The depths of Clapton’s sincerity can be felt through fast-paced, electrifying songs, like “Bell Bottom Blues” or “Why Does Love Got to Be So Sad,” to sweetly melodic songs like “I Am Yours,” the album’s fifth track.
As previously stated, the album features a prominent blues presence. Of course, Clapton’s musical personality has been immensely influenced and shaped by blues music since he was an adolescent.

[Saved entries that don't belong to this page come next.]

import Summits.CriticalPhenomena.PercolationContinuityZ3.Theorems.Transplant.SkelFrmFrom1HoldsAll
import Summits.CriticalPhenomena.PercolationContinuityZ3.Theorems.Transplant.CayleyNilpotentFrom
import HarnessLib

/-!
# The node variant D″(κ′) `SamePDropOfSkeletonNegFrom₁` — a COROLLARY of the universal one-type node U in the tree, and its customers UNCONDITIONAL:
# `θ(p_c) = 0` on every `Cay(Γ; S)` with a `CayleyNeg₃` (additive unit-range chart, ONE reversing automorphism, finitely generated kernel) and on the
# letters-only Cayley graph of every nilpotent group with an inversion-symmetric rank-2 letter quotient (`NilNeg.NegData`, any class)

builds on p205010 (kernel theorem, internal audit signed; external expert review pending).
Lane `prim-bschramm`, hp-8 lineage (g55); helper file (`--supports stmt-CriticalPhenomena-4575 --as helper`); PROOFS ONLY (one-liners over landed theorems).
No mathematics lives here: the implication U ⟹ D″(κ′) is `samePDropOfSkeletonNegFrom₁_of_frmFrom₁` («PlanarSkeletonFrmFromDefs», forget the inversion), and U
is IN THE TREE (`Transplant.samePDropOfSkeletonFrmFrom₁_holds`, «SkelFrmFrom1HoldsAll» p464817; AUDIT-U signed 2026-08-26).  The customers of D″(κ′) typed by
the p4 lineage (gen 12, «CayleySkeletonFrom» / «CayleyNilpotentFrom», hypothesis `hN : SamePDropOfSkeletonNegFrom₁`) are discharged here BY NAME; every one of
them is also a special case of a U-customer already unconditional in «SkeletonFrmFrom1CustomersHolds» (`CayleyNeg₃ ⟶ CayleyFrm₃.ofNeg₃`,
`NilNeg.NegData ⟶ NilFrm.ofNegData`), so nothing new is claimed about any graph — the file only closes the tree's `…_of_negFromNode₁` rows.
(The `FreeNilClass.letters_…_of_negFromNode₁` rows have conclusions literally equal to the landed `FreeNilClass.letters_theta_eq_zero_of_le_holds` /
`letters_criticalContinuity_holds` and are therefore not restated.)
* §1 the node variant: `samePDropOfSkeletonNegFrom₁_holds`; its normal form at criticality; the customers' one-liner `continuity_of_negFromNode₁` DISCHARGED.
* §2 `CayleyNeg₃.theta_eq_zero_of_le_holds` / `criticalContinuity_holds`; `NilNeg.NegData.theta_eq_zero_of_le_holds` / `criticalContinuity_holds`.
[cite: BenjaminiSchramm1996, Conj. 4; §2 (Cayley graphs)] [cite: KozmaNitzan2024, §1 p. 2 (approach 1); §4 pp. 15–31]
-/

noncomputable section

namespace Summit.CriticalPhenomena.PercolationContinuityZ3.Theorems.Transplant

open MeasureTheory SimpleGraph Literature.Probability.LatticeModels Literature.Probability.Percolation
open scoped Classical

/-! ## §1 The node variant D″(κ′) holds -/

/-- **THE NODE VARIANT D″(κ′) HOLDS**: `SamePDropOfSkeletonNegFrom₁` — for every connected, locally finite, countable graph carrying a `PlanarSkeletonNegFrom`
(translating frames, the central inversion, unit steps, cylinders connected from some width `ℓ₀` on) with one base vertex type `t`, every `p < 1` with a.s.
uniqueness, subcritical cylinders and `θ_t(p) > 0` admits `q < p` with `θ_t(q) > 0`.  Corollary of the universal node U (`samePDropOfSkeletonFrmFrom₁_holds`,
p464817) through `samePDropOfSkeletonNegFrom₁_of_frmFrom₁` (forget the inversion).
builds on p205010 (kernel theorem, internal audit signed; external expert review pending). [cite: BenjaminiSchramm1996, Conj. 4] [cite: KozmaNitzan2024, §4] -/
theorem samePDropOfSkeletonNegFrom₁_holds : SamePDropOfSkeletonNegFrom₁ :=
  samePDropOfSkeletonNegFrom₁_of_frmFrom₁ samePDropOfSkeletonFrmFrom₁_holds

/-- **The node variant AT CRITICALITY** (normal form `samePDropOfSkeletonNegFrom₁_iff_critical`): on every connected, locally finite, countable graph with a
one-type `PlanarSkeletonNegFrom`, `p_c(G,t) < 1`, a.s. uniqueness at `p_c` and subcritical cylinders at `p_c` give `θ_t(p_c) = 0`.
builds on p205010 (kernel theorem, internal audit signed; external expert review pending). [cite: BenjaminiSchramm1996, Conj. 4] -/
theorem negFrom₁CriticalContinuity_critical_holds :
    ∀ {V : Type} [DecidableEq V] [Countable V] (G : SimpleGraph V) [G.LocallyFinite] (Φ : PlanarSkeletonNegFrom G),
      G.Connected → ∀ t ∈ Φ.types, Φ.types = {t} → criticalProb G t < 1 →
        (∀ᵐ ω ∂bondPercolation G (criticalProbIOf G t), numInfiniteClusters ω ≤ 1) →
          Φ.CylSubcritical (criticalProbIOf G t) → theta G t (criticalProbIOf G t) = 0 :=
  samePDropOfSkeletonNegFrom₁_iff_critical.1 samePDropOfSkeletonNegFrom₁_holds

/-- **THE CUSTOMERS' ONE-LINER OF D″(κ′), DISCHARGED** (`continuity_of_negFromNode₁` with its hypothesis `hD` supplied by §1): on a connected locally finite
graph with a one-type `PlanarSkeletonNegFrom` and subcritical cylinders at `p_c`, `θ_t(p_c) = 0`.
builds on p205010 (kernel theorem, internal audit signed; external expert review pending). [cite: BenjaminiSchramm1996, Conj. 4] -/
theorem negFrom₁CriticalContinuity_holds {V : Type} (G : SimpleGraph V) [G.LocallyFinite] (Φ : PlanarSkeletonNegFrom G) (hc : G.Connected) (t : V)
    (ht : t ∈ Φ.types) (h1 : Φ.types = {t}) (hC : Φ.CylSubcritical (criticalProbIOf G t)) : theta G t (criticalProbIOf G t) = 0 :=
  continuity_of_negFromNode₁ samePDropOfSkeletonNegFrom₁_holds G Φ hc t ht h1 hC

/-! ## §2 The customers of D″(κ′), unconditional -/

namespace CayleyNeg₃

variable {Γ : Type} [Group Γ] {S : Finset Γ}

/-- **THEOREM (UNCONDITIONAL in the tree): for every `CayleyNeg₃ Γ S` — additive unit-range skeleton, ONE reversing automorphism, finitely generated kernel —
`θ_g(p) = 0` on `Cay(Γ; S)` for every `p ≤ p_c` at every vertex.** (`theta_eq_zero_of_le_of_negFromNode₁` + `samePDropOfSkeletonNegFrom₁_holds`; also a special
case of `CayleyFrm₃.theta_eq_zero_of_le_holds` via `CayleyFrm₃.ofNeg₃`.) [cite: BenjaminiSchramm1996, Conj. 4; §2] [cite: KozmaNitzan2024, §1 p. 2 (approach 1)] -/
theorem theta_eq_zero_of_le_holds (C : CayleyNeg₃ Γ S) (g : Γ) {p : unitInterval} (hp : (p : ℝ) ≤ criticalProb (mulCayley (↑S : Set Γ)) g) :
    theta (mulCayley (↑S : Set Γ)) g p = 0 :=
  C.theta_eq_zero_of_le_of_negFromNode₁ samePDropOfSkeletonNegFrom₁_holds g hp

/-- **`θ_g(p_c) = 0` on `Cay(Γ; S)` for every `CayleyNeg₃`, unconditionally.** [cite: BenjaminiSchramm1996, Conj. 4; §2] -/
theorem criticalContinuity_holds (C : CayleyNeg₃ Γ S) (g : Γ) : theta (mulCayley (↑S : Set Γ)) g (criticalProbIOf (mulCayley (↑S : Set Γ)) g) = 0 :=
  C.criticalContinuity_of_negFromNode₁ samePDropOfSkeletonNegFrom₁_holds g

end CayleyNeg₃

namespace NilNeg

namespace NegData

variable {Γ : Type} [Group Γ]

/-- **THEOREM (UNCONDITIONAL in the tree): `θ_g(p) = 0` for every `p ≤ p_c` at every vertex of the LETTERS-ONLY Cayley graph `Cay(Γ; A)` of a nilpotent group of
ANY class with an inversion-symmetric rank-2 letter quotient (`NilNeg.NegData`).** (`theta_eq_zero_of_le_of_negFromNode₁` + `samePDropOfSkeletonNegFrom₁_holds`;
also a special case of `NilFrm.Data.theta_eq_zero_of_le_holds` via `NilFrm.ofNegData`.) [cite: BenjaminiSchramm1996, Conj. 4; §2] -/
theorem theta_eq_zero_of_le_holds (D : NilNeg.NegData Γ) (g : Γ) {p : unitInterval} (hp : (p : ℝ) ≤ criticalProb (mulCayley (↑D.A : Set Γ)) g) :
    theta (mulCayley (↑D.A : Set Γ)) g p = 0 :=
  D.theta_eq_zero_of_le_of_negFromNode₁ samePDropOfSkeletonNegFrom₁_holds g hp

/-- **`θ_g(p_c) = 0` on the letters-only `Cay(Γ; A)` for every `NilNeg.NegData`, unconditionally.** [cite: BenjaminiSchramm1996, Conj. 4; §2] -/
theorem criticalContinuity_holds (D : NilNeg.NegData Γ) (g : Γ) :
    theta (mulCayley (↑D.A : Set Γ)) g (criticalProbIOf (mulCayley (↑D.A : Set Γ)) g) = 0 :=
  D.criticalContinuity_of_negFromNode₁ samePDropOfSkeletonNegFrom₁_holds g

end NegData

end NilNeg

end Summit.CriticalPhenomena.PercolationContinuityZ3.Theorems.Transplant

end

However, Allman’s impact on Clapton’s ability is greatly discerned in the album, certainly giving way for unbridled creative expression, a sense of earnest, explosive emotion.
Notably, “Layla,” the album’s title and ever-popular track, excellently exemplifies not only Clapton’s yearning and hunger but the anguish of unreciprocated affection. From the very beginning, audiences are ensnared by the moving drama as Clapton continues, crying out to “Layla” in the chorus, exclaiming, “Layla, you’ve got me on my knees! Layla, I beg you. Darlin’, please. Darlin’, won’t you ease my worried mind?” Soon following, Clapton’s wailing guitar is hushed, fading and melting into a heartfelt piano solo.
“Layla and Other Assorted Love Songs” is certainly a thrilling listening experience, as Clapton captures the essence of tumultuous and daring love. A love comparable to that of Layla and Majnun.